Dystopia in G Minor
The Government's our new audience - but no matter how we play it, it's still Dystopia.
Writers always enjoy getting new readers, but it is not an easy task to be seen amidst the cacophany of Creators. Fortunately, writers now have a brand new ally in the fight for views: the Goverment!
Oh, it is a cause for concern to some. There is an ever-danger of intimidation, harrassment or even outright persecution when The Powers That Be take interest in The Power of We; but even in the midst of this extraordinary scrutiny, we must find a silver lining… We the People have You, our Government Readers!
High profile people have made their interests known by forming a new Reading Club known as the Disinformation Governance Board. Now, as we all can agree, any entity with the words ‘Governance Board’ in its name is to be rightfully feared, as those words tend to denote absolute tyranny. I am certain that those who organised this board are fully aware of the effects of its name, and are certain to be enjoying said effects right now. No one creates a Governance board of any kind for any good reason; they are created to let people know there was a bad reason. So with that in mind, let us just admit that those who are in charge of said Disinformation Governance Board are intending to wield it as a hammer - and they duly expect our compliance, or else.
But while we are being blugeoned to ideological death by our betters, let us find a silver lining; to bloom where we are implanted, to brighten the Gulag where are, etc. - and I, for one, welcome our new Speech Overlords. Let us embrace our new Audience!
Of course, some will complain this is Pollyannish. It is. And why not? In a world of skyrocketing inflation, crippling supply chain issues and unexplained shortages, it would seem naive at best for anyone to see any good in any Governance Board, especially one designed to crush ‘Free Speech Absolutists’. But opportunity knocks with this enforced readership: somebody, somewhere, is being tasked with reading everything we’ve ever written; I at last am guaranteed an audience, and I intend to amuse it.
I do have a few teensy rules, though and You Who Must Be Obeyed won’t mind following these rules while we graciously offer you our vast libraries of tweets, rants and generally innocuous musings:
FIVE GOVERNING GOVERNANCES FOR GOVERNING GOVERNORS
RULE ONE: Do not name call.
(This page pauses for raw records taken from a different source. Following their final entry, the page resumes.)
/-- ★ **`T_L(u, m) = T_R(m, u)`** — the dressed open block read REFLECTED from `u` to `m` equals the block read FORWARD from `m` to `u`:
substitute `Zv ↦ Zv ∘ rev` (relabelling, measure preserving), `Y ↦ Θ ∘ Y ∘ rev` (`Θ` preserves `halfHaar`), use `(u ∷ (Zv∘rev) :: m) = (m ∷ Zv :: u) ∘ rev`
and the Θ-reversibility `c(V′, ΘY, V) = c(V, Y, V′)` of every link. -/
theorem openBlock_readL_eq_openBlock_readR {β : ℝ} (hβ : 0 ≤ β) (M : ℝ) {e : ℕ}
    (I : (Fin (e + 1) → HalfCfg S S G × HalfCfg S S G) → ℝ) (u m : ℕ × HalfCfg S S G) :
    openBlock (Nc := Nc) ρ β M (readL I) u m = openBlock (Nc := Nc) ρ β M (readR I) m u := by
  haveI := isFiniteMeasure_tMeasure (S := S) (G := G) (Nc := Nc) hβ M
  haveI : IsProbabilityMeasure (halfHaar S G) := by unfold halfHaar; infer_instance
  unfold openBlock
  -- relabel the interior states by `rev`
  rw [← Literature.Analysis.OperatorTheory.integral_pi_comp_perm (ρ := tMeasure S G Nc β M) Fin.revPerm]
  refine integral_congr_ae (ae_of_all _ fun Zv => ?_)
  dsimp only
  -- relabel the bond half layers by `rev`, then twist each by `Θ`
  rw [← Literature.Analysis.OperatorTheory.integral_pi_comp_perm (ρ := halfHaar S G) Fin.revPerm]
  have hΘ : MeasurePreserving (fun (Y : Fin (e + 1) → HalfCfg S S G) (j : Fin (e + 1)) => thetaEquiv (Y j))
      (Measure.pi fun _ => halfHaar S G) (Measure.pi fun _ => halfHaar S G) :=
    measurePreserving_pi _ _ fun _ => measurePreserving_thetaEquiv
  rw [← hΘ.integral_comp (MeasurableEquiv.piCongrRight fun _ : Fin (e + 1) =>
    (thetaEquiv : HalfCfg S S G ≃ᵐ HalfCfg S S G)).measurableEmbedding]
  refine integral_congr_ae (ae_of_all _ fun Y => ?_)
  dsimp only
  simp only [Fin.revPerm_apply, thetaEquiv_apply]
  -- the reversed string
  have hV : ∀ i : Fin (e + 2), (Fin.cons u (Fin.snoc (fun j => Zv (Fin.rev j)) m) : Fin (e + 2) → ℕ × HalfCfg S S G) i =
      (Fin.cons m (Fin.snoc Zv u) : Fin (e + 2) → ℕ × HalfCfg S S G) (Fin.rev i) := fun i => (cons_snoc_rev m u Zv i).symm
  -- the dressings agree
  have hread : readL I (fun j => thetaHalf (Y (Fin.rev j))) (Fin.cons u (Fin.snoc (fun j => Zv (Fin.rev j)) m)) =
      readR I Y (Fin.cons m (Fin.snoc Zv u)) := by
    unfold readL readR
    congr 1
    funext j
    dsimp only
    rw [Fin.rev_rev, thetaHalf_thetaHalf, hV, Fin.rev_castSucc, Fin.rev_rev]
  rw [hread]
  congr 1
  -- the link products agree after re-indexing by `rev`
  rw [← Equiv.prod_comp Fin.revPerm (fun j => linkKer ρ β M
    ((Fin.cons m (Fin.snoc Zv u) : Fin (e + 2) → ℕ × HalfCfg S S G) j.castSucc) (Y j)
    ((Fin.cons m (Fin.snoc Zv u) : Fin (e + 2) → ℕ × HalfCfg S S G) j.succ))]
  refine Finset.prod_congr rfl fun j _ => ?_
  simp only [Fin.revPerm_apply]
  rw [hV, hV, Fin.rev_castSucc, Fin.rev_succ, linkKer_reverse]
Calling people names is ill advised for a number of reasons, reason one being it is mean and mean people suck. If you want us to write interesting diatribes that are worthy of your illustrious scrutiny, stop insulting us. We’re far more likely to write something spectacular if we think you like us.
RULE TWO: Do not ask for personal information. People who are our friends already know where we live. When we want you to know, we will freely offer that information - which we will do after you’ve convinced us you really are Joe Bobby Frankendoofs from Fort Worth, Texas. Which you totally will, because we love our Readers.
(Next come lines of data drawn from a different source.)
import Mathlib
import HarnessLib
import Literature.Analysis.UnboundedOperators.HeatKernelHeatEquation
import Literature.Analysis.UnboundedOperators.HeatKernelBoundedData
import Literature.Analysis.UnboundedOperators.HeatKernelSmooth
import Summits.NavierStokesRegularity.NavierStokesRegularity.Theorems.SymmetryModuliCountAxisymEndLiouvilleStubWeakMaxLocal

/-!
# Route `AxisTwistDoor`, crux `AveragedConeLiouville` (stmt-NavierStokesRegularity-26889), line `lrt_shell` —
# discharging the classical positivity propagation `PositivityPropagationFactC` WITHOUT Nazarov–Ural'tseva, brick P1:
# COMPARISON WITH A CALORIC BARRIER

The line `lrt_shell` closes the crux conditionally on two literature facts (closing theorem
`averagedConeLiouville_of_facts`, p628780); the second one, Nazarov–Ural'tseva 2011 Cor. 3.2, is consumed only through
the CLASSICAL closed-cylinder statement `PositivityPropagationFactC` (Defs): a non-negative `C²` supersolution `V` of
`∂ₜV − ΔV + b·∇V ≥ 0` with a bounded `C¹` drift, occupying measure `≥ δ` above level `λ` at an early time, is `≥ βλ` on
the inner half-cylinder later.  For CLASSICAL supersolutions and BOUNDED drifts this needs no De Giorgi–Nash–Moser
theory: it follows from the comparison principle with explicit caloric barriers.  This file is the comparison step.

* `continuousOn_caloric` — the caloric function started at time `s` (`e^{(t−s)Δ} g (x)` for `t > s`, `g x` at
  `t = s`) is jointly continuous on `[s, ∞) × ℝ³` for bounded continuous `g` (tree:
  `tendsto_heatExtension_nhdsWithin_prod`, `continuousOn_uncurry_heatExtension`).
* `barrier_comparison` — **the comparison lemma**: on a cylinder `[s, s+τ] × B̄(x₁, R)` on a neighbourhood of which `V`
  is `C²`, with `|b| ≤ Λ`, `V ≥ 0`, `∂ₜV − ΔV + ⟪b, ∇V⟫ ≥ 0` inside, `V(s, ·) ≥ μ g` (`0 ≤ g ≤ 1` continuous,
  `μ ≥ 0`), `g ≤ m` and `e^{(t−s)Δ} g ≤ m` on the lateral boundary, one has
  `V(t, x) ≥ μ (e^{(t−s)Δ} g (x) − m − A √(t − s))` for `s < t ≤ s + τ`, as soon as `A ≥ 2·2^{3/2} Λ`.  Indeed
  `z = μ(e^{(t−s)Δ}g − m − A√(t−s))` is a classical subsolution: `∂ₜ e^{σΔ}g = Δ e^{σΔ}g` (tree:
  `hasDerivAt_heatExtension_time`) and `|⟪b, ∇e^{σΔ}g⟫| ≤ Λ · 2^{3/2} σ^{−1/2}` (tree:
  `norm_fderiv_heatExtension_le_of_bounded`) is paid by `d/dt (A√(t−s)) = A/(2√(t−s))`; the weak parabolic maximum
  principle of the tree with slices `C²` only inside (`stub_weakMaxPrincipleLocal`, Lieberman 1996 Ch. II
  Lemma 2.1/2.3) applied to `z − V` concludes.  `div b = 0` is not used.

Seat ns-atd-p1 (LEAD g2).  WHAT THIS IS NOT: not a statement about Navier–Stokes regularity; a linear parabolic
comparison lemma serving a STAGED door route.  Lands `--supports` the crux item as a helper.
-/

noncomputable section

-- the summit and its single sub-problem share the name (CONVENTIONS §1), as in every Theorems file
set_option linter.dupNamespace false

namespace Summit.NavierStokesRegularity.NavierStokesRegularity.Theorems.AveragedConeLiouville.PositivityBarrier

open scoped InnerProductSpace ENNReal Laplacian Topology NNReal
open Set Function MeasureTheory Metric Filter
open Literature.Analysis.UnboundedOperators
open Summit.NavierStokesRegularity.NavierStokesRegularity.Theorems.AxisymEndLiouville.AbsorbingAxisSwirlExtinction

/-! ### The caloric function started at time `s` -/

/-- A bounded continuous function is in `L^∞`. -/
theorem memLp_top_of_continuous {g : (EuclideanSpace ℝ (Fin 3)) → ℝ} (hg : Continuous g) {C : ℝ} (hC : ∀ z, ‖g z‖ ≤ C) :
    MemLp g ∞ (volume : Measure (EuclideanSpace ℝ (Fin 3))) :=
  memLp_top_of_bound hg.aestronglyMeasurable C (Eventually.of_forall hC)

/-- **Joint continuity of the caloric function started at time `s`** — `e^{(t−s)Δ} g (x)` for `t > s`, the datum
`g x` at `t = s` (where the tree's `heatExtension g 0` is junk) — on `[s, ∞) × ℝ³`, for bounded continuous data
(Evans, PDE §2.3.1 Thm 1 (iii) at `t = s`, Thm 1 (i) for `t > s`). -/
theorem continuousOn_caloric {g : (EuclideanSpace ℝ (Fin 3)) → ℝ} (hg : Continuous g) {C : ℝ} (hC : ∀ z, ‖g z‖ ≤ C) (s : ℝ) :
    ContinuousOn (fun q : ℝ × (EuclideanSpace ℝ (Fin 3)) => if s < q.1 then heatExtension g (q.1 - s) q.2 else g q.2)
      (Ici s ×ˢ univ) := by
  rintro ⟨t, x⟩ ⟨ht, -⟩
  simp only [mem_Ici] at ht
  -- the shifted caloric extension `(t, x) ↦ e^{(t−s)Δ} g (x)` and the shift map
  set sh : ℝ × (EuclideanSpace ℝ (Fin 3)) → ℝ × (EuclideanSpace ℝ (Fin 3)) := fun q => (q.1 - s, q.2) with hsh
  have hshc : Continuous sh := by fun_prop
  rcases eq_or_lt_of_le ht with rfl | hst
  · -- `t = s`: split `[s, ∞) × ℝ³` into the bottom `{s} × ℝ³` and the open part `(s, ∞) × ℝ³`
    have hsplit : Ici s ×ˢ (univ : Set (EuclideanSpace ℝ (Fin 3))) = {s} ×ˢ univ ∪ Ioi s ×ˢ univ := by
      rw [← union_prod, ← Ioi_insert, insert_eq]
    rw [hsplit]
    refine ContinuousWithinAt.union ?_ ?_
    · -- on the bottom the function is `g`
      have h1 : ContinuousWithinAt (fun q : ℝ × (EuclideanSpace ℝ (Fin 3)) => g q.2) ({s} ×ˢ univ) (s, x) :=
        (hg.comp continuous_snd).continuousWithinAt
      refine h1.congr (fun q hq => ?_) (by simp)
      obtain ⟨hq1, -⟩ := mem_prod.1 hq
      simp only [mem_singleton_iff] at hq1
      simp [hq1]
    · -- on the open part it is the caloric extension, continuous down to `(s, x)` by Evans Thm 1 (iii)
      have hlim := tendsto_heatExtension_nhdsWithin_prod (F := ℝ) hg hC x
      have hmaps : MapsTo sh (Ioi s ×ˢ univ) (Ioi 0 ×ˢ univ) := by
        rintro ⟨t', x'⟩ ⟨ht', -⟩
        exact ⟨by simpa [hsh] using ht', mem_univ _⟩
      have hsh0 : sh (s, x) = (0, x) := by simp [hsh]
      have h2 : Tendsto sh (𝓝[Ioi s ×ˢ univ] (s, x)) (𝓝[Ioi 0 ×ˢ univ] (0, x)) := by
        rw [← hsh0]
        exact hshc.continuousWithinAt.tendsto_nhdsWithin hmaps
      have h3 : Tendsto (fun q : ℝ × (EuclideanSpace ℝ (Fin 3)) => heatExtension g (sh q).1 (sh q).2) (𝓝[Ioi s ×ˢ univ] (s, x))
          (𝓝 (g x)) := hlim.comp h2
      show Tendsto _ _ _
      rw [show (fun q : ℝ × (EuclideanSpace ℝ (Fin 3)) => if s < q.1 then heatExtension g (q.1 - s) q.2 else g q.2) (s, x) = g x by
        simp]
      refine h3.congr' ?_
      filter_upwards [self_mem_nhdsWithin] with q hq
      obtain ⟨h1, -⟩ := mem_prod.1 hq
      simp only [mem_Ioi] at h1
      simp [hsh, if_pos h1]
  · -- `t > s`: near `(t, x)` the function is the (jointly continuous) caloric extension
    have hco := continuousOn_uncurry_heatExtension (F := ℝ) hg hC
    have hmem : sh (t, x) ∈ Ioi (0 : ℝ) ×ˢ (univ : Set (EuclideanSpace ℝ (Fin 3))) := ⟨by simpa [hsh] using hst, mem_univ _⟩
    have hat : ContinuousAt (fun q : ℝ × (EuclideanSpace ℝ (Fin 3)) => heatExtension g (sh q).1 (sh q).2) (t, x) :=
      (hco.continuousAt ((isOpen_Ioi.prod isOpen_univ).mem_nhds hmem)).comp hshc.continuousAt
    refine (hat.congr ?_).continuousWithinAt
    have hopen : IsOpen {q : ℝ × (EuclideanSpace ℝ (Fin 3)) | s < q.1} := isOpen_lt continuous_const continuous_fst
    filter_upwards [hopen.mem_nhds (show (t, x) ∈ {q : ℝ × (EuclideanSpace ℝ (Fin 3)) | s < q.1} from hst)] with q hq
    simp [hsh, if_pos (show s < q.1 from hq)]

/-! ### The comparison lemma -/

/-- The gradient constant of the caloric extension in `ℝ³`: `‖∇e^{σΔ}g(x)‖ ≤ 2^{3/2} σ^{−1/2}` for `0 ≤ g ≤ 1`
(tree: `norm_fderiv_heatExtension_le_of_bounded`). -/
theorem norm_fderiv_heatExtension_le_three {g : (EuclideanSpace ℝ (Fin 3)) → ℝ} (hg : Continuous g) (hg0 : ∀ x, 0 ≤ g x)
    (hg1 : ∀ x, g x ≤ 1) {σ : ℝ} (hσ : 0 < σ) (x : (EuclideanSpace ℝ (Fin 3))) :
    ‖fderiv ℝ (heatExtension g σ) x‖ ≤ (2 : ℝ) ^ ((3 : ℝ) / 2) * σ ^ (-(1 / 2 : ℝ)) := by
  have hC : ∀ z, ‖g z‖ ≤ 1 := fun z => by
    rw [Real.norm_of_nonneg (hg0 z)]; exact hg1 z
  have h := norm_fderiv_heatExtension_le_of_bounded (F := ℝ) hg.aestronglyMeasurable hC hσ x
  simp only [finrank_euclideanSpace, Fintype.card_fin, Nat.cast_ofNat, mul_one] at h
  exact h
RULE THREE: Do not belittle our content - we might stop writing! Well, not that one Troll - they love that sort of thing. But most of us are quite shy, and may need some coaxing if you want to hear our really juicy freespeechisms. Instead, tell us you love what we just wrote and you want to hear more; we’ll write all kinds of intellectual smut because it’s always flattering to be flattered - until one is flattened.
RULE FOUR: DO put it in writing. Write exactly what you think we should write and make sure to let us see it in triplicate. When we write back what you wrote to us, you can then point with pride at the Thought Crime you perpetrated, word for word.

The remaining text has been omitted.